Below are some records; output exactly the lines from the line with "[MoeglinWaldspurger1995, II.1.7, IV.1.9]" to the line with "(1995): II.1.7, IV.1.9.", both ends kept, and nothing more.

════════

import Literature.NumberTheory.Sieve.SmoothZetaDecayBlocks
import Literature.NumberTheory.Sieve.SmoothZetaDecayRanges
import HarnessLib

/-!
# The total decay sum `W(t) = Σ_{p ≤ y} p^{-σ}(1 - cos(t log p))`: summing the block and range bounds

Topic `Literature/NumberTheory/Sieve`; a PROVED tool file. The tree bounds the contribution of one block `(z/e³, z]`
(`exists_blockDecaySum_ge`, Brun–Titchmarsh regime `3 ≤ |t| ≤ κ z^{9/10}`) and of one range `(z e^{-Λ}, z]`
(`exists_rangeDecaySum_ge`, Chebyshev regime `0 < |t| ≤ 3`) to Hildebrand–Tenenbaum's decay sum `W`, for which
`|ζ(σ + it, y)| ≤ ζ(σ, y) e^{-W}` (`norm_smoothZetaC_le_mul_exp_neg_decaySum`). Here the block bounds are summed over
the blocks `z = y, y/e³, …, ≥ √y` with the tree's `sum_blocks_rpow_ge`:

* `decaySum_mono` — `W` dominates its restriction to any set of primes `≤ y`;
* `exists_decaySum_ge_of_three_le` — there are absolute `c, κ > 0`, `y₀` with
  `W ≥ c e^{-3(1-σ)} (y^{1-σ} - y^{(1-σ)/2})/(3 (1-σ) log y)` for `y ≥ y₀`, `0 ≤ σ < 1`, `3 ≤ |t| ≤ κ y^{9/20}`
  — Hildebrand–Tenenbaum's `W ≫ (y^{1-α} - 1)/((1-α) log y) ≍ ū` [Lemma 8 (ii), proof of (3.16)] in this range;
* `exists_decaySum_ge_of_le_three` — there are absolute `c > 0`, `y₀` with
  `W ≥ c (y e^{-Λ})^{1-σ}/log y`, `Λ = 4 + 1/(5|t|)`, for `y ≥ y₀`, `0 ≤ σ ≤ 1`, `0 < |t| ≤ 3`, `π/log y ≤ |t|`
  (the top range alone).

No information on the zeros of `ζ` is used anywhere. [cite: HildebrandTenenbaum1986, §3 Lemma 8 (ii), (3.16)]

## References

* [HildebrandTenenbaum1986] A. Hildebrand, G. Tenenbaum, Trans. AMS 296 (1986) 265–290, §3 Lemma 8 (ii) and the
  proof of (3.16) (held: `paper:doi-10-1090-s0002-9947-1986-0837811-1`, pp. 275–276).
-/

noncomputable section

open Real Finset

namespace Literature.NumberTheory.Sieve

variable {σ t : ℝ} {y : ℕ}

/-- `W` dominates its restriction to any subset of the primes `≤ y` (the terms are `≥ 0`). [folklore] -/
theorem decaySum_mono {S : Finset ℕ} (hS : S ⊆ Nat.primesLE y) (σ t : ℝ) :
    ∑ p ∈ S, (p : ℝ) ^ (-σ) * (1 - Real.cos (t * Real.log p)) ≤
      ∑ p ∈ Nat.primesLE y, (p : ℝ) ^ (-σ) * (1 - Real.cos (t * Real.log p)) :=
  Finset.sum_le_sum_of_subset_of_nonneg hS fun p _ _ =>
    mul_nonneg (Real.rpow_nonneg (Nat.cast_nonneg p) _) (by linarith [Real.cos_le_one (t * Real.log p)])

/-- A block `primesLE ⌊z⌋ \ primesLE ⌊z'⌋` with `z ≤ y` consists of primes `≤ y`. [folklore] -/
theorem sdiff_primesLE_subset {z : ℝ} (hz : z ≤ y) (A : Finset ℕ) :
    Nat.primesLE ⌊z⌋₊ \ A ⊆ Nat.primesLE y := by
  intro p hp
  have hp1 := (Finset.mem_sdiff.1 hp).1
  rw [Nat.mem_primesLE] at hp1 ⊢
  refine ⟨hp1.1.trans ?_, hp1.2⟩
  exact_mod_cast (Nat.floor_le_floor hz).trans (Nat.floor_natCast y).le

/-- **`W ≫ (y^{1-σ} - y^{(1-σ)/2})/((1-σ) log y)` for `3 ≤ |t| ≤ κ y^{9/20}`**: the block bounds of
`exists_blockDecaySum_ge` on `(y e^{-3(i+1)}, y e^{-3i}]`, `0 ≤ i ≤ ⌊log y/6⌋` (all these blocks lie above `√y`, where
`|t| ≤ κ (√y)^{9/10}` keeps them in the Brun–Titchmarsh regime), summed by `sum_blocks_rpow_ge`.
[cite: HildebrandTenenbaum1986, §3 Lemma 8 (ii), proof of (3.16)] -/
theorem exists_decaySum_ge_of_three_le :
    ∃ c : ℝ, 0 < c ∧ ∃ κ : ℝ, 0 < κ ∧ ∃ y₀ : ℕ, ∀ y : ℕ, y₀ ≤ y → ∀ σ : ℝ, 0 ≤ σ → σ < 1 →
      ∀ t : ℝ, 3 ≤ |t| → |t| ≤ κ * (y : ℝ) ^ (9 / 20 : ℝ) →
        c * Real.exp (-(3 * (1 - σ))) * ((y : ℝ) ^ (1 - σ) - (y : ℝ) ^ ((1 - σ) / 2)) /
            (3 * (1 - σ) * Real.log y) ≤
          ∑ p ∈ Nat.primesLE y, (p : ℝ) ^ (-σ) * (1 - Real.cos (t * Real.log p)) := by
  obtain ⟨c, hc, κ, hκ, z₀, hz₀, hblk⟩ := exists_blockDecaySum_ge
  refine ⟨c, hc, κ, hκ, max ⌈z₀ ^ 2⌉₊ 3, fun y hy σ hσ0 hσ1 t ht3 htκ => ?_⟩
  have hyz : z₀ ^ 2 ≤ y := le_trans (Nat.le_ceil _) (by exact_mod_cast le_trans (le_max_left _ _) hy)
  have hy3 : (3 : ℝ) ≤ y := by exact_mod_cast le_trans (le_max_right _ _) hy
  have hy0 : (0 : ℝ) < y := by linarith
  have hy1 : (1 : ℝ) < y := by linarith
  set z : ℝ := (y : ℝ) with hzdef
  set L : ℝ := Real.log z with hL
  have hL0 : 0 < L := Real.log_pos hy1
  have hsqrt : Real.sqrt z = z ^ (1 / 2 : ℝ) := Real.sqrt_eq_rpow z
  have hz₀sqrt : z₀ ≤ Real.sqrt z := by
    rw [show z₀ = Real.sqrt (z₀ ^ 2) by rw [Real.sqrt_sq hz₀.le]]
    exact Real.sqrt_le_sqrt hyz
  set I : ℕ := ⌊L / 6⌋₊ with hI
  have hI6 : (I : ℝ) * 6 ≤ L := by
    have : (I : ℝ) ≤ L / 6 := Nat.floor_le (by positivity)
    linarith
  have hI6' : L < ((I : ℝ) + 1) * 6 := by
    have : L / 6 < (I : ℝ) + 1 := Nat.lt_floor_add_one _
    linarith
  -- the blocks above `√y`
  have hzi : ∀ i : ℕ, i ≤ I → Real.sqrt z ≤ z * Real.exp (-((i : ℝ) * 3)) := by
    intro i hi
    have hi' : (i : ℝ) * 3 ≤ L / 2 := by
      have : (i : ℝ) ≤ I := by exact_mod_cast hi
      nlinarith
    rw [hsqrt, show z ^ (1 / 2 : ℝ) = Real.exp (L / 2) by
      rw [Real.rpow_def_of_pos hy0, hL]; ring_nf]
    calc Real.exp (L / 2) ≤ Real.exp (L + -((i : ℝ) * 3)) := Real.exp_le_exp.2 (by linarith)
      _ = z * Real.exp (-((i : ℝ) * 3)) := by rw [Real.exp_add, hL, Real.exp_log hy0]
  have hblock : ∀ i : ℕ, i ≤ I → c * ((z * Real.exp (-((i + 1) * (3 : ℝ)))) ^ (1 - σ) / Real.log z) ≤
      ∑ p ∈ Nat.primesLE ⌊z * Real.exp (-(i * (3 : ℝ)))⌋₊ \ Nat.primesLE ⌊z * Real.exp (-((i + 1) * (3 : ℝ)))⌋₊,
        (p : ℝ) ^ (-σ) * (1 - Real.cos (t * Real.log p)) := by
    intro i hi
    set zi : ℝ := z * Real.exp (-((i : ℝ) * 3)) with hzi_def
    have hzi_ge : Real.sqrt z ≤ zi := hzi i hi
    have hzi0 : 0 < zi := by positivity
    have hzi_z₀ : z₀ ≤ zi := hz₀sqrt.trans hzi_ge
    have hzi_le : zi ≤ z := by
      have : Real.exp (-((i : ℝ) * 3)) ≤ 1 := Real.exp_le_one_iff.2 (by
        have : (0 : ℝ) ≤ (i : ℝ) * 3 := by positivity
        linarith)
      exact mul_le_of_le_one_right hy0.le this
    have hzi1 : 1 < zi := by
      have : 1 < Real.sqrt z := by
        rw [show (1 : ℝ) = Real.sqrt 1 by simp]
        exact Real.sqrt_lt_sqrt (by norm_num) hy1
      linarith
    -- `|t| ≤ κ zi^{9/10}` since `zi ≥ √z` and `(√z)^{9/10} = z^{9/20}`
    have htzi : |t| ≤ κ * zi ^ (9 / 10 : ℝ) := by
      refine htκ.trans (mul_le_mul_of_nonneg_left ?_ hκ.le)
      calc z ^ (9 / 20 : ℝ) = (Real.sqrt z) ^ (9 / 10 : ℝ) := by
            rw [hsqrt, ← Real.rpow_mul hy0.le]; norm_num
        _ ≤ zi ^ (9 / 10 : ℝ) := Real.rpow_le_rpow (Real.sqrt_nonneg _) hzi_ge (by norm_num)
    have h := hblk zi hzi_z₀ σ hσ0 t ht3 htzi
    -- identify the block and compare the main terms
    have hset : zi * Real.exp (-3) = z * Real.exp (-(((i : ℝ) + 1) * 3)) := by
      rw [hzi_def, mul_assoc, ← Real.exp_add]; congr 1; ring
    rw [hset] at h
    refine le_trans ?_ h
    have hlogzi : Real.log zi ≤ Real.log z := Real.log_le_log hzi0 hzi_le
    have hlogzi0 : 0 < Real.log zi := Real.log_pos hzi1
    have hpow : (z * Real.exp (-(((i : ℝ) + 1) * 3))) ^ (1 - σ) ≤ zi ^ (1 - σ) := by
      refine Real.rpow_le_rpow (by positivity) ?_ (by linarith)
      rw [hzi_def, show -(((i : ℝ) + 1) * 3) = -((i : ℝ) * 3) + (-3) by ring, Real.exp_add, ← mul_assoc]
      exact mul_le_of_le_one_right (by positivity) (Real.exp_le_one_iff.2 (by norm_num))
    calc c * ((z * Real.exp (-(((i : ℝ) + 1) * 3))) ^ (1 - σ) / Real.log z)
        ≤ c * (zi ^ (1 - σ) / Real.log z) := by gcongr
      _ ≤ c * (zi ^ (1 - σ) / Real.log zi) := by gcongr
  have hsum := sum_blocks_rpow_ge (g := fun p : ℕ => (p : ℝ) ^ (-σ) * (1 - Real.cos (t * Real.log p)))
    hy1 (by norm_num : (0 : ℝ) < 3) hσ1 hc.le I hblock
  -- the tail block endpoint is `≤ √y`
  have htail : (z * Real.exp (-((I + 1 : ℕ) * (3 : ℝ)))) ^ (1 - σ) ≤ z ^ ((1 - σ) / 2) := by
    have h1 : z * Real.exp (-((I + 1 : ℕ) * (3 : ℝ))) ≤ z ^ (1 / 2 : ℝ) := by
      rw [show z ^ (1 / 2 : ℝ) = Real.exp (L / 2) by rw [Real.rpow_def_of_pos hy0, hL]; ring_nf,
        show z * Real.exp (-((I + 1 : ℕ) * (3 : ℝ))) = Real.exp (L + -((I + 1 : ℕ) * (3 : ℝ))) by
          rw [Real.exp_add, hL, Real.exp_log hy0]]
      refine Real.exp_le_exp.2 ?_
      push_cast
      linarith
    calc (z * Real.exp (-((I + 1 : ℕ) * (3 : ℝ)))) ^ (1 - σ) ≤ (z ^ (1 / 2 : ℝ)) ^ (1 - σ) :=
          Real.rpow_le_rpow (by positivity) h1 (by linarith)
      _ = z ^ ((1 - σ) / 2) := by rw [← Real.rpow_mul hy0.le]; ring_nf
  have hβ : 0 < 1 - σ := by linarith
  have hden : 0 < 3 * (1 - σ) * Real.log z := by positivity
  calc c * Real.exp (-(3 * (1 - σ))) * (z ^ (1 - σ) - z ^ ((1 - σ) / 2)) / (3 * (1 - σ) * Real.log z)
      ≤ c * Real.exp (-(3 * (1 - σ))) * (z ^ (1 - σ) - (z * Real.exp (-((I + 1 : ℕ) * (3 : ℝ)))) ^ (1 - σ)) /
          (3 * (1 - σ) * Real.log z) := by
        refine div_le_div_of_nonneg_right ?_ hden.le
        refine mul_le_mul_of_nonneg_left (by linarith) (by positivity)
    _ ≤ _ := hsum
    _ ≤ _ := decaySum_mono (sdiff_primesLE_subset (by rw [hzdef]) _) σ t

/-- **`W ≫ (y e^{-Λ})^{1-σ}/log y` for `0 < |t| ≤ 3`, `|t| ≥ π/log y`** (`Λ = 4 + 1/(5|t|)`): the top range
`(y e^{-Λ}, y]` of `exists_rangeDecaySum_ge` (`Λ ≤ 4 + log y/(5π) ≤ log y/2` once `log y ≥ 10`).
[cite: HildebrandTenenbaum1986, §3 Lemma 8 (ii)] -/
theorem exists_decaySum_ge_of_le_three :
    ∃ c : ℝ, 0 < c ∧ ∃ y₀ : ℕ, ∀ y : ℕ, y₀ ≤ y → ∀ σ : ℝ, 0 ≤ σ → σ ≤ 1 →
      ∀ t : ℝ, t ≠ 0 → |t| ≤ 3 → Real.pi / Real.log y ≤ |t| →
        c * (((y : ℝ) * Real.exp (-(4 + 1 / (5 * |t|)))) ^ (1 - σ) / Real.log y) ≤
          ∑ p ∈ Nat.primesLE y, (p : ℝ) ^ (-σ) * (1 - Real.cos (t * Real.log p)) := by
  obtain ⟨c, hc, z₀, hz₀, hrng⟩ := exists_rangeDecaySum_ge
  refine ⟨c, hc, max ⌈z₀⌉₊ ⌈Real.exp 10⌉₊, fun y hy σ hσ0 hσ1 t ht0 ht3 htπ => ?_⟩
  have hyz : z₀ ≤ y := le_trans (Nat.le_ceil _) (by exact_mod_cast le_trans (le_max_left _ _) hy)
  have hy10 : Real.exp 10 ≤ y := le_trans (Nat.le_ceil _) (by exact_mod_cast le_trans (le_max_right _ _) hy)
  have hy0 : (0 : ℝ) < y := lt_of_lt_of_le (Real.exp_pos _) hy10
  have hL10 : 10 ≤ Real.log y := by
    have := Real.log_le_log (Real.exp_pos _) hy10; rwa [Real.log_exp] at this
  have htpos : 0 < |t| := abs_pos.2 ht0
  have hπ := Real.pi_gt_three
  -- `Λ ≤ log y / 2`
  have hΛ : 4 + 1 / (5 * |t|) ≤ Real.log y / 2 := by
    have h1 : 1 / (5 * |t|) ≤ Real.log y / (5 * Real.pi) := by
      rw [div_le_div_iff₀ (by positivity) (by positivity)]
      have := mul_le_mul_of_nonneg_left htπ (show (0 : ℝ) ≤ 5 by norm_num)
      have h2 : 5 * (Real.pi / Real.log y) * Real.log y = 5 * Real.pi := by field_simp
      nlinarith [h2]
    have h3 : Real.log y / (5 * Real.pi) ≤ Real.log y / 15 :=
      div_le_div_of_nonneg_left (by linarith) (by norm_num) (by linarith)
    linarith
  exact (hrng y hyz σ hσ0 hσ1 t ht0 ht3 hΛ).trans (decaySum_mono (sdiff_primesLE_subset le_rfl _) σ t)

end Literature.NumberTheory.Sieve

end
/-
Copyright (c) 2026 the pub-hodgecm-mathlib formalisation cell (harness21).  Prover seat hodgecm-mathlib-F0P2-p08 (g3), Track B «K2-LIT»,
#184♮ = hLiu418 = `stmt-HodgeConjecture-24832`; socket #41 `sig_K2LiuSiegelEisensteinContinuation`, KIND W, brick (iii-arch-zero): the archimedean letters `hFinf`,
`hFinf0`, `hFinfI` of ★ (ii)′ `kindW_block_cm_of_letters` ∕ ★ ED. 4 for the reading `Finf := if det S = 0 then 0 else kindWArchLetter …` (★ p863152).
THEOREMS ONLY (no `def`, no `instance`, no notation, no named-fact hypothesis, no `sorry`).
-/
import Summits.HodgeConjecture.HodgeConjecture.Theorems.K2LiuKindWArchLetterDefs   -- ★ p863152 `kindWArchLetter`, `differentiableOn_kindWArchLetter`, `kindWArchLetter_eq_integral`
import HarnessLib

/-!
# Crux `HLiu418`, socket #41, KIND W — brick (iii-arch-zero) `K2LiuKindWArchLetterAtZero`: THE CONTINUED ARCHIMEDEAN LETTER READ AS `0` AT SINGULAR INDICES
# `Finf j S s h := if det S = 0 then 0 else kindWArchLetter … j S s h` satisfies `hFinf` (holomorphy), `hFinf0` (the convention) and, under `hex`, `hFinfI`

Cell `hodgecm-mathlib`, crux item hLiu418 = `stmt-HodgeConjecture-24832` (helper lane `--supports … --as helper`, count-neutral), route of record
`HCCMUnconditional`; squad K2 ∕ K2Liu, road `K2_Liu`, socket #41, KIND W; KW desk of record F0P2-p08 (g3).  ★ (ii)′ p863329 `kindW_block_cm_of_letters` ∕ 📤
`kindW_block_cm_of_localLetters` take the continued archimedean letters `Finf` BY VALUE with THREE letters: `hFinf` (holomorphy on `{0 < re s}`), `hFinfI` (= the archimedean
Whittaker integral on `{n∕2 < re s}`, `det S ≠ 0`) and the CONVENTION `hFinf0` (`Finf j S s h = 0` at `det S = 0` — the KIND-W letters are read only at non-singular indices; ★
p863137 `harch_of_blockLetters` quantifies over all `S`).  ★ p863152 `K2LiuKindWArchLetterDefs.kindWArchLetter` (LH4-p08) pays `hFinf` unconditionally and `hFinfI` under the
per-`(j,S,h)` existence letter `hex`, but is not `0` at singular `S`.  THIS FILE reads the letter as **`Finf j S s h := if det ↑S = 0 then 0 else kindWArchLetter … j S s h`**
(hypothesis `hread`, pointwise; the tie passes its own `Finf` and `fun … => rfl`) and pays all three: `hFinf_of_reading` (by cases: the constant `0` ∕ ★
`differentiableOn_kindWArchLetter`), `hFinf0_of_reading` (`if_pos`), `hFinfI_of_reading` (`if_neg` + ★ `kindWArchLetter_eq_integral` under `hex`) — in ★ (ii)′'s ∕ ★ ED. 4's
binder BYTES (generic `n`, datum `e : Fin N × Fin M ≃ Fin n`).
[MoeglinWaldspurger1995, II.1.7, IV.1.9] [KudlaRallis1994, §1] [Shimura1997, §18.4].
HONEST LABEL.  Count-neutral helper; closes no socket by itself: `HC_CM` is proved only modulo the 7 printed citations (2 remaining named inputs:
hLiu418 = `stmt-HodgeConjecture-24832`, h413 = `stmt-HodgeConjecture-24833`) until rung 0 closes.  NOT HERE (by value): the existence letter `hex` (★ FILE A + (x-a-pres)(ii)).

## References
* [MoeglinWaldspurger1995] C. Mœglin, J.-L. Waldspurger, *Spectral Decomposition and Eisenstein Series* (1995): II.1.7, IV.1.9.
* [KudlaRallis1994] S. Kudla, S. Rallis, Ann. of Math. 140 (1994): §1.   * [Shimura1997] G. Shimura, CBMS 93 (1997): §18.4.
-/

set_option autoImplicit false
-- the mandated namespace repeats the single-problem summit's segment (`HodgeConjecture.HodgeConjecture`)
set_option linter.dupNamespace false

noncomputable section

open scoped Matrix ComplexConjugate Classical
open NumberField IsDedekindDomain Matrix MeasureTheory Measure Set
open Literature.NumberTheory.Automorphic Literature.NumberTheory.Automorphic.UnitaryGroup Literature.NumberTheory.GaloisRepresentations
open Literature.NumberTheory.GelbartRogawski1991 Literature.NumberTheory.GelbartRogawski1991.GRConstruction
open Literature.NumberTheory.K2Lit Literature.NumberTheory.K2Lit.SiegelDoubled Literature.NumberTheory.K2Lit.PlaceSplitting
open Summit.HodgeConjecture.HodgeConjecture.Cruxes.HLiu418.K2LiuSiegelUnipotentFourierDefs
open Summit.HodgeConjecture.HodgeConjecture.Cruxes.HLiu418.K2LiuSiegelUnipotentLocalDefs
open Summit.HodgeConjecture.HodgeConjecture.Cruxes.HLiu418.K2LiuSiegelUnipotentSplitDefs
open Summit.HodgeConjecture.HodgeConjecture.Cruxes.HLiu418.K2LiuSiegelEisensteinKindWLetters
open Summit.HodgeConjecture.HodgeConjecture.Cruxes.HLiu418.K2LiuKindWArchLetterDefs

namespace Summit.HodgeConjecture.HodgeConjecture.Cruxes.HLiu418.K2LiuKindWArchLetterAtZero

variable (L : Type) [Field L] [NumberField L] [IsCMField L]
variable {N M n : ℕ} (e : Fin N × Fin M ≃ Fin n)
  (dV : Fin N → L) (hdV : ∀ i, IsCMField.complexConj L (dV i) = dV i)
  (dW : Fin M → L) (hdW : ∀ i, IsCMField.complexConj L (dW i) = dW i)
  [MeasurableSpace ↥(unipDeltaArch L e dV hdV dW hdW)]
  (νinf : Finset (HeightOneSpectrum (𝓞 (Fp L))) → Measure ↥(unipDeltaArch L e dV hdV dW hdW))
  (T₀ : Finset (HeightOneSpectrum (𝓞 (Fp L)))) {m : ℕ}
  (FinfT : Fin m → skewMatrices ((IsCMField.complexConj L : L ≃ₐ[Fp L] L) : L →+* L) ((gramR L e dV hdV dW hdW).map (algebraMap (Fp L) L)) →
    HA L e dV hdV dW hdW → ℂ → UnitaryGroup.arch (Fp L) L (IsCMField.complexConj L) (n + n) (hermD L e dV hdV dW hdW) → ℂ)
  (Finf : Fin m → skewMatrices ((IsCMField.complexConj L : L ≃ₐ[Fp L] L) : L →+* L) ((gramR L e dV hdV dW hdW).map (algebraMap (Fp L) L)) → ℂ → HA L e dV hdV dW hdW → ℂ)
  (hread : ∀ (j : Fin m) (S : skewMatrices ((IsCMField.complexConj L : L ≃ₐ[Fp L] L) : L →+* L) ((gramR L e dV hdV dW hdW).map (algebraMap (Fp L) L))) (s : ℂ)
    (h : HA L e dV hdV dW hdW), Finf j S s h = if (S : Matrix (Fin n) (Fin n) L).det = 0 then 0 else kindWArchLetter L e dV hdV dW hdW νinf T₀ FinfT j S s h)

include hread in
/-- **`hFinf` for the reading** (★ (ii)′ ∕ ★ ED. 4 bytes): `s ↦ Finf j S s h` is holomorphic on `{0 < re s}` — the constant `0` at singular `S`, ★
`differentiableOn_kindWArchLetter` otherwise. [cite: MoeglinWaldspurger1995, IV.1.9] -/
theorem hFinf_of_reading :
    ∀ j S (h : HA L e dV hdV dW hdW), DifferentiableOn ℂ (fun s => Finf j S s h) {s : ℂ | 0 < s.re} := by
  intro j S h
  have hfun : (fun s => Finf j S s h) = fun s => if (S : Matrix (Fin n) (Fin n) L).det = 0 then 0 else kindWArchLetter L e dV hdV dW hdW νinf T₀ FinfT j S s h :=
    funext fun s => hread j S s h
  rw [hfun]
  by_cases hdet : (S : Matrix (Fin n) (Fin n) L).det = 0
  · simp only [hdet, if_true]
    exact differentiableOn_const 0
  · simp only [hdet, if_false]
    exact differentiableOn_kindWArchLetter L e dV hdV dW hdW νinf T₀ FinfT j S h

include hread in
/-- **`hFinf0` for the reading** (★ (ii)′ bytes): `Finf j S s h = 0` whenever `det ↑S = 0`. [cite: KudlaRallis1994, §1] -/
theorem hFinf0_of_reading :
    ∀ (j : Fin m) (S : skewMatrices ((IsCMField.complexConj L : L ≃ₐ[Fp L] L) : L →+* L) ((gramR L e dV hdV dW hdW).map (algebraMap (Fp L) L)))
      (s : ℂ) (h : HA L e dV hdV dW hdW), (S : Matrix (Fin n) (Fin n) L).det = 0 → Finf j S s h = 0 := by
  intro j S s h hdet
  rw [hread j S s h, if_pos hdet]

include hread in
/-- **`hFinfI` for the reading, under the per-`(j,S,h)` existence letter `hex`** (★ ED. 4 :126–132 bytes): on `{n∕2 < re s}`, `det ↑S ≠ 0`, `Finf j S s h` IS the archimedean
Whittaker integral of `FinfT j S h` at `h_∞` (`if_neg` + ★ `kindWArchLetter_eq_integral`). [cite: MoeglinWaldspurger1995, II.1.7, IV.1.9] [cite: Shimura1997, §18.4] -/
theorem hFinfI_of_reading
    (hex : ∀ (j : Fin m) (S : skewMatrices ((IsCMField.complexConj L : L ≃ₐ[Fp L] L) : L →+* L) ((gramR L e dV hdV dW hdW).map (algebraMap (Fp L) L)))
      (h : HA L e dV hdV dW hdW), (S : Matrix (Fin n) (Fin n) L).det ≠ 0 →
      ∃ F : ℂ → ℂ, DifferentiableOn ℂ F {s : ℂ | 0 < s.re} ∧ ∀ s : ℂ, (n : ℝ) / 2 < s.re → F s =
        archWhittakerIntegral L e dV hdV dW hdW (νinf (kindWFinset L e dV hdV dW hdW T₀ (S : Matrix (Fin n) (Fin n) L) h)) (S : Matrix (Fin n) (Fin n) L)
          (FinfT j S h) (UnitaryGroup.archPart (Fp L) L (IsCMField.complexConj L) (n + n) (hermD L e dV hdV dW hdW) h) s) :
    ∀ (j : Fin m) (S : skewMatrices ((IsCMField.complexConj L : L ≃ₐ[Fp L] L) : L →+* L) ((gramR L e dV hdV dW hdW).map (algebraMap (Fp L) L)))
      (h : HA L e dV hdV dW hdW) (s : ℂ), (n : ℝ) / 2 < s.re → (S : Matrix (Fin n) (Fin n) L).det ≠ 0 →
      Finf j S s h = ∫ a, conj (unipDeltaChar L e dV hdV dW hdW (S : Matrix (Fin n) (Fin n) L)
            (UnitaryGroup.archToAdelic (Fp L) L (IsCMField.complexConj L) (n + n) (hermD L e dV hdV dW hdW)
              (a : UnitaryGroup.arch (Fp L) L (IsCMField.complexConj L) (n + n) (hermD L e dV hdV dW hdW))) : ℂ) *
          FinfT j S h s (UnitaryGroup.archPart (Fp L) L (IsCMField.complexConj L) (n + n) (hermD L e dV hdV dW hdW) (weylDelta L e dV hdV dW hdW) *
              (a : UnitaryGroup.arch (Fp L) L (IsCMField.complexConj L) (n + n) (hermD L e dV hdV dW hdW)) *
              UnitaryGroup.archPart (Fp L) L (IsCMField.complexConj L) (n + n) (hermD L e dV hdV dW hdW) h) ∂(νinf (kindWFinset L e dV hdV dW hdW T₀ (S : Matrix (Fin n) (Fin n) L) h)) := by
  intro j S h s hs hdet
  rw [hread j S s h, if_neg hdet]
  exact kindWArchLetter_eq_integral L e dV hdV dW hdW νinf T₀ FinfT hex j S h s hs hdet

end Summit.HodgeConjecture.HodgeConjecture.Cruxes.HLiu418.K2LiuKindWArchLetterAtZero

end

════════

> [Written answer]:
[MoeglinWaldspurger1995, II.1.7, IV.1.9] [KudlaRallis1994, §1] [Shimura1997, §18.4].
HONEST LABEL.  Count-neutral helper; closes no socket by itself: `HC_CM` is proved only modulo the 7 printed citations (2 remaining named inputs:
hLiu418 = `stmt-HodgeConjecture-24832`, h413 = `stmt-HodgeConjecture-24833`) until rung 0 closes.  NOT HERE (by value): the existence letter `hex` (★ FILE A + (x-a-pres)(ii)).

## References
* [MoeglinWaldspurger1995] C. Mœglin, J.-L. Waldspurger, *Spectral Decomposition and Eisenstein Series* (1995): II.1.7, IV.1.9.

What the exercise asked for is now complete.